= Beginning of Section =
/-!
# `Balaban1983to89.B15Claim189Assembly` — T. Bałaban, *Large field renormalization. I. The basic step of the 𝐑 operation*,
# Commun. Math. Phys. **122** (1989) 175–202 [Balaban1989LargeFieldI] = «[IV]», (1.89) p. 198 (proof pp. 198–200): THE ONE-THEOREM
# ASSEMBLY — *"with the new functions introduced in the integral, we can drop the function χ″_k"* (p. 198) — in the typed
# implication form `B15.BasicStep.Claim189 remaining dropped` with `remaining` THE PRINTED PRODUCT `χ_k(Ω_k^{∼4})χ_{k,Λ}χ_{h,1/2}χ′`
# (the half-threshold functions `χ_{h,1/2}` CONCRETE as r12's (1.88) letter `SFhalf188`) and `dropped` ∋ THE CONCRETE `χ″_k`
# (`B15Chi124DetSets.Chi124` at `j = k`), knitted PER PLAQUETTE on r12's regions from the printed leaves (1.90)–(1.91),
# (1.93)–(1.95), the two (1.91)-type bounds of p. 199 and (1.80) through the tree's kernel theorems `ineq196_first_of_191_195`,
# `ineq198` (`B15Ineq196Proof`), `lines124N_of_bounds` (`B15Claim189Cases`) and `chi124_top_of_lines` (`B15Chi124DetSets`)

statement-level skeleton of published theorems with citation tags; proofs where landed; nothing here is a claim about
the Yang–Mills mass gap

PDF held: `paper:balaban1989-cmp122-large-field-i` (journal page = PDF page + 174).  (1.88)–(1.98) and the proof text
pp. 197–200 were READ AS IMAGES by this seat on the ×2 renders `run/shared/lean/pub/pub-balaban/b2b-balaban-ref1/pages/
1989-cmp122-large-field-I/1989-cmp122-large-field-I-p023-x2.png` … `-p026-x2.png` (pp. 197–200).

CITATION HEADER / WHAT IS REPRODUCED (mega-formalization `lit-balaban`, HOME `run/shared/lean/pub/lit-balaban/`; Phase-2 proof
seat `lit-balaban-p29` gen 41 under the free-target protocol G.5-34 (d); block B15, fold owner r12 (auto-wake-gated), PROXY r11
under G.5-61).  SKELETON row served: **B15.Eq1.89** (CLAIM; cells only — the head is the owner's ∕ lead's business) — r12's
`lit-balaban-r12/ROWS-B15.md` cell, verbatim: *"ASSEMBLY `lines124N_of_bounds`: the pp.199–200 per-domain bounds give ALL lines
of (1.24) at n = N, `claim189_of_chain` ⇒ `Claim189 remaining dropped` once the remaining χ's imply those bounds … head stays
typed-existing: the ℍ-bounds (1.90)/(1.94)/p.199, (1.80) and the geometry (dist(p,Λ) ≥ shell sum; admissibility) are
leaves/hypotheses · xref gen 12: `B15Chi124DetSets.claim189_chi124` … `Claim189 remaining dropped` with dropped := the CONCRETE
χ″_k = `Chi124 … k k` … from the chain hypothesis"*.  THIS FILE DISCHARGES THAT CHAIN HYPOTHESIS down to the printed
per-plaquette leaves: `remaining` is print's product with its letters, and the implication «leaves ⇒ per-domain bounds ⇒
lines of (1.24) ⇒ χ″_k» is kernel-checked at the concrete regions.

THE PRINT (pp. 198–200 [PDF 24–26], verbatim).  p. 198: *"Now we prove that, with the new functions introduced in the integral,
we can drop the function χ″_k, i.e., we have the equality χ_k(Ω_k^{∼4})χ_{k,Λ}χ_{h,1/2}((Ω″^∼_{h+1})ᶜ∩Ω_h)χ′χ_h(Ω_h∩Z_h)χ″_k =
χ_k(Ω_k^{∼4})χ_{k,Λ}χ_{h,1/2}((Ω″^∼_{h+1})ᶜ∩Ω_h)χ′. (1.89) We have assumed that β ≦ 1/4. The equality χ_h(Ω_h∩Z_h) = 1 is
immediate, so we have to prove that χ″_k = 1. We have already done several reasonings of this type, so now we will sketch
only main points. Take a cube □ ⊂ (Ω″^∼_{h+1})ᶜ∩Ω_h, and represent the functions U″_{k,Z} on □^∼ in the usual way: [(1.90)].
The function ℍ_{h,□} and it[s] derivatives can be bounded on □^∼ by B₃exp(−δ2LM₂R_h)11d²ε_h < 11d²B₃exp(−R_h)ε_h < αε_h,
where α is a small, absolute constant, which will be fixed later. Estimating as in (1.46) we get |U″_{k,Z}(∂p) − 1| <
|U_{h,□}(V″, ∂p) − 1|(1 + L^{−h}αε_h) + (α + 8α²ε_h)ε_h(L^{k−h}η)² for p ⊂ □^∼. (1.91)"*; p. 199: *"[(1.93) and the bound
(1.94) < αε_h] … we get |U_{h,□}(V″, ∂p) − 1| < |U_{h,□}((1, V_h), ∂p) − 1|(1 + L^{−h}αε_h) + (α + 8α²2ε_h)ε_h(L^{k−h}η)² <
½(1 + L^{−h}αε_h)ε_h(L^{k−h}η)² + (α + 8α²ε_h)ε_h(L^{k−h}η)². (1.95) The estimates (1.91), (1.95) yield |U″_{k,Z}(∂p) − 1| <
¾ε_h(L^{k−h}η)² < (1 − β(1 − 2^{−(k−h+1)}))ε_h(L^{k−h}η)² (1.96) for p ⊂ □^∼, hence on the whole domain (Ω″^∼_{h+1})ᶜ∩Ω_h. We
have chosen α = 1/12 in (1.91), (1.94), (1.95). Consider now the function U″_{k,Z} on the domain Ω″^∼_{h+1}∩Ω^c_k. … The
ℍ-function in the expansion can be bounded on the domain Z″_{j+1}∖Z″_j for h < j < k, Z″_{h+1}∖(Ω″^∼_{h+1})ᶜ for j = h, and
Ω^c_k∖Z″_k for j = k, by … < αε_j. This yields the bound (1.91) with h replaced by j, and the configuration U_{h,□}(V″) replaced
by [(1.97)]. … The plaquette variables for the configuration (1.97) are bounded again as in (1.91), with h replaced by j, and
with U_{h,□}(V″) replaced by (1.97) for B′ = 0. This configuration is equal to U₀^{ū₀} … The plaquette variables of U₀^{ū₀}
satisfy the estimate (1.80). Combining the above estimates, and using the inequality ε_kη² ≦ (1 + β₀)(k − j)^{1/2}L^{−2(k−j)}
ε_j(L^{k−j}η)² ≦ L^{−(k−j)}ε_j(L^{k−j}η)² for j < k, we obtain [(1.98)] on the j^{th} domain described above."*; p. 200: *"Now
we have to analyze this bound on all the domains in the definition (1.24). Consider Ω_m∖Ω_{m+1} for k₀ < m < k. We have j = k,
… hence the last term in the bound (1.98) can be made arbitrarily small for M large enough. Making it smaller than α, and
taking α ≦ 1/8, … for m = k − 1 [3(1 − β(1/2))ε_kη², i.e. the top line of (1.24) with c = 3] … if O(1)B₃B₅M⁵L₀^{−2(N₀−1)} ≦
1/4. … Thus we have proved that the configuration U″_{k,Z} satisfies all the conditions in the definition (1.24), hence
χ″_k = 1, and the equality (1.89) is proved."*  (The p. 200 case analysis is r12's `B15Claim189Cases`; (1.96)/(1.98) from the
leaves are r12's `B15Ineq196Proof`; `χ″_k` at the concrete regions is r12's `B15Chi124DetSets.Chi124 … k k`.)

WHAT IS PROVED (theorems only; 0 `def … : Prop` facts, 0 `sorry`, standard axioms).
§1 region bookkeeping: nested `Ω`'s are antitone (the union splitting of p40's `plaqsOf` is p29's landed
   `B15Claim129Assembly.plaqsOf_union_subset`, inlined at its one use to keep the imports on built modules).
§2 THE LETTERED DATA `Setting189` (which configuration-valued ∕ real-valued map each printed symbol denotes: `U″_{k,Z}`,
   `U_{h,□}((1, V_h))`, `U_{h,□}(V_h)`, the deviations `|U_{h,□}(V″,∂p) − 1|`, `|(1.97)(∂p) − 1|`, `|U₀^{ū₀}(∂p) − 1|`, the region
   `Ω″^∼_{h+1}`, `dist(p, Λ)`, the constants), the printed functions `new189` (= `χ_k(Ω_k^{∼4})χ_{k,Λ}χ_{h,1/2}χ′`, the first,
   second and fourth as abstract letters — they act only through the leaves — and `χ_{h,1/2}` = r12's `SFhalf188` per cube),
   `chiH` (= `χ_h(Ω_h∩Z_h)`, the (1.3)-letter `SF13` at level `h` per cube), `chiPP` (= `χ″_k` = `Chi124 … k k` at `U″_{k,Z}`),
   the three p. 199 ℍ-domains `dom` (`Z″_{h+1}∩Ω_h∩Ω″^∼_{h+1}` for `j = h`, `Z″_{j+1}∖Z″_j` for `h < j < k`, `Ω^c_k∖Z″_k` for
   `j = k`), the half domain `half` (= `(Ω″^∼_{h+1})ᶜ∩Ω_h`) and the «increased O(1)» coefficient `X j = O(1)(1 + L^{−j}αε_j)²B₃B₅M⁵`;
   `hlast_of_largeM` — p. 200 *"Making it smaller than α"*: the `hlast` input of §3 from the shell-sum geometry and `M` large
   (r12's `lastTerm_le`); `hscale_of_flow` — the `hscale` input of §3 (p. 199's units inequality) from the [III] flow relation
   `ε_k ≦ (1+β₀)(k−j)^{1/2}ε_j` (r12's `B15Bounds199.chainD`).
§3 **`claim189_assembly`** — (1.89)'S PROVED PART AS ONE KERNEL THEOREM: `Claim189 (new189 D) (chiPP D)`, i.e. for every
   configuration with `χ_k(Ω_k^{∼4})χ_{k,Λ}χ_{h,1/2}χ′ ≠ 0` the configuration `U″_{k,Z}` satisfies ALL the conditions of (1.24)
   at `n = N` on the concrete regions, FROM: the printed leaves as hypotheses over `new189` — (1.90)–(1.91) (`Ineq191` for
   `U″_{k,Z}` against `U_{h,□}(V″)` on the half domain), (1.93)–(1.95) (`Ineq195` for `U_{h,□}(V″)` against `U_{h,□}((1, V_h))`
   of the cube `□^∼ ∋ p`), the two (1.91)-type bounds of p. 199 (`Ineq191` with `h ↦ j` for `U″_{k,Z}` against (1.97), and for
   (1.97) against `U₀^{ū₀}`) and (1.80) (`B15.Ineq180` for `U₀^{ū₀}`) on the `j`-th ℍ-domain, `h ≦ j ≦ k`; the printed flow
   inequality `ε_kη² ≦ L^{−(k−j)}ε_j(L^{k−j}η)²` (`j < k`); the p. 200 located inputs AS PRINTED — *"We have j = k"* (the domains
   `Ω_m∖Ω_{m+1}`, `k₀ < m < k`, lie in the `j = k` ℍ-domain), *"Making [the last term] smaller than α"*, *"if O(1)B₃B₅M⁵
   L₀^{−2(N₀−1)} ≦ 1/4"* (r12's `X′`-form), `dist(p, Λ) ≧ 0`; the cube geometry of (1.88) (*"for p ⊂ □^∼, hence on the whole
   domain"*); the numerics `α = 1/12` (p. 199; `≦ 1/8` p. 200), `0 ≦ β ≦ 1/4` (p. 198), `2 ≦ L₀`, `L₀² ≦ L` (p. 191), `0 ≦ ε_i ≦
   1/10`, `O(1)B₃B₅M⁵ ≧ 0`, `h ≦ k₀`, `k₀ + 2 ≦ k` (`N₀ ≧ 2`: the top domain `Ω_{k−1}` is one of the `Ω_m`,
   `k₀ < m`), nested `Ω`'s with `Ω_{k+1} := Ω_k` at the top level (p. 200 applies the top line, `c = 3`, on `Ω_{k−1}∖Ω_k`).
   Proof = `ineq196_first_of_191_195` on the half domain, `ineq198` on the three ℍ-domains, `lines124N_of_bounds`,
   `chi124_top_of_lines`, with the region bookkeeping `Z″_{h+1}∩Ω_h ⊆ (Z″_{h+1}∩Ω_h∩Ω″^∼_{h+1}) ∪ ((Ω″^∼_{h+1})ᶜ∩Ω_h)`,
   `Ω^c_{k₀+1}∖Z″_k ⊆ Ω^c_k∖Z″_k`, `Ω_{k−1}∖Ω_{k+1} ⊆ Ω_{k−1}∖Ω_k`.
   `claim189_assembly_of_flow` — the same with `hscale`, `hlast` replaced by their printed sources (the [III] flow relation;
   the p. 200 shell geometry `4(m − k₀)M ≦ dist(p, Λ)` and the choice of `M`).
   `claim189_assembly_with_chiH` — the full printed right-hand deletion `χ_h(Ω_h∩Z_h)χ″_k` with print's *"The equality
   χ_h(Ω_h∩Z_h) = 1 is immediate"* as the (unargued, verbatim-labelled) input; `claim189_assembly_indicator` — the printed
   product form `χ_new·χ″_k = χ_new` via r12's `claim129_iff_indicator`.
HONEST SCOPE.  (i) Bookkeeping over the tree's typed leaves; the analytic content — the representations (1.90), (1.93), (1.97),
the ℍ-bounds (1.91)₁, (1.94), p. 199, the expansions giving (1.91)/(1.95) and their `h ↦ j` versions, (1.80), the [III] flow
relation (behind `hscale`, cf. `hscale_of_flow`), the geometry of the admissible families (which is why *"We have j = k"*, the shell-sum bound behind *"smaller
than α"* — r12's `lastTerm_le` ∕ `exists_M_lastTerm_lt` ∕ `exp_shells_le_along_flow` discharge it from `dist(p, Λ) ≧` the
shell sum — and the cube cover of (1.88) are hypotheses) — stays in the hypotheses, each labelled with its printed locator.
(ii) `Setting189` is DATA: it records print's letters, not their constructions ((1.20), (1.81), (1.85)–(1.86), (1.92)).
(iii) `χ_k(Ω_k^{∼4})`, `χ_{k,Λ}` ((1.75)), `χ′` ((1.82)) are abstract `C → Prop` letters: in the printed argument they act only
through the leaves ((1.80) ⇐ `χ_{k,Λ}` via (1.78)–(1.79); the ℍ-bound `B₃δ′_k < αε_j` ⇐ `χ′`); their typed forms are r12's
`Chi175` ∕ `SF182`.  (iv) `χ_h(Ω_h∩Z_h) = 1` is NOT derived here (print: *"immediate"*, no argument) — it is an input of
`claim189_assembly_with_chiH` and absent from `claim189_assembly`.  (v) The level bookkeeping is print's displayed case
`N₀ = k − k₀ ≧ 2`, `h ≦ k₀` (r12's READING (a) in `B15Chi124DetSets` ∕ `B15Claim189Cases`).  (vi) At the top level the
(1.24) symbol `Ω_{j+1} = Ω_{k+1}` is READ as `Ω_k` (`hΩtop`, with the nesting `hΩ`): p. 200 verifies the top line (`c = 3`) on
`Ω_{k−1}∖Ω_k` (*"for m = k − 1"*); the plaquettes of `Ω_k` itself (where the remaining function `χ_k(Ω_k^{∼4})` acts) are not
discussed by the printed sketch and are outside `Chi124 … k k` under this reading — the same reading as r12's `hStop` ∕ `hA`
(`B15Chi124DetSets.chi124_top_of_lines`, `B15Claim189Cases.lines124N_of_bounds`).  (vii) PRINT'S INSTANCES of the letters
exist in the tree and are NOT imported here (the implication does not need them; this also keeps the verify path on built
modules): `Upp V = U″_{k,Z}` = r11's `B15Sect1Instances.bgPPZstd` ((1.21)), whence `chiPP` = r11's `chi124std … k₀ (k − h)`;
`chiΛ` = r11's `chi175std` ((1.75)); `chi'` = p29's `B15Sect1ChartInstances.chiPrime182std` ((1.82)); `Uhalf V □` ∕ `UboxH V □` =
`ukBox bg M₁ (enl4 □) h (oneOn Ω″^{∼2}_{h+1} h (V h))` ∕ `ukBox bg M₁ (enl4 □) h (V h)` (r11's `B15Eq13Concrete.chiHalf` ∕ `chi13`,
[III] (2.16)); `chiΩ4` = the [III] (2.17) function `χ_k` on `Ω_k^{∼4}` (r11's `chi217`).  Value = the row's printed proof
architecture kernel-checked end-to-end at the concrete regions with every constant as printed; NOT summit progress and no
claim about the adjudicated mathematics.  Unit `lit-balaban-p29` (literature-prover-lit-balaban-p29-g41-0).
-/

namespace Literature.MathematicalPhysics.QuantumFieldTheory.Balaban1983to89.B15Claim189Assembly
= End of Section =
# What you will do
Read the data above and pull out each line that holds the string "through".

# Finished exercise
# (1.93)–(1.95), the two (1.91)-type bounds of p. 199 and (1.80) through the tree's kernel theorems `ineq196_first_of_191_195`,
   second and fourth as abstract letters — they act only through the leaves — and `χ_{h,1/2}` = r12's `SFhalf188` per cube),
through the leaves ((1.80) ⇐ `χ_{k,Λ}` via (1.78)–(1.79); the ℍ-bound `B₃δ′_k < αε_j` ⇐ `χ′`); their typed forms are r12's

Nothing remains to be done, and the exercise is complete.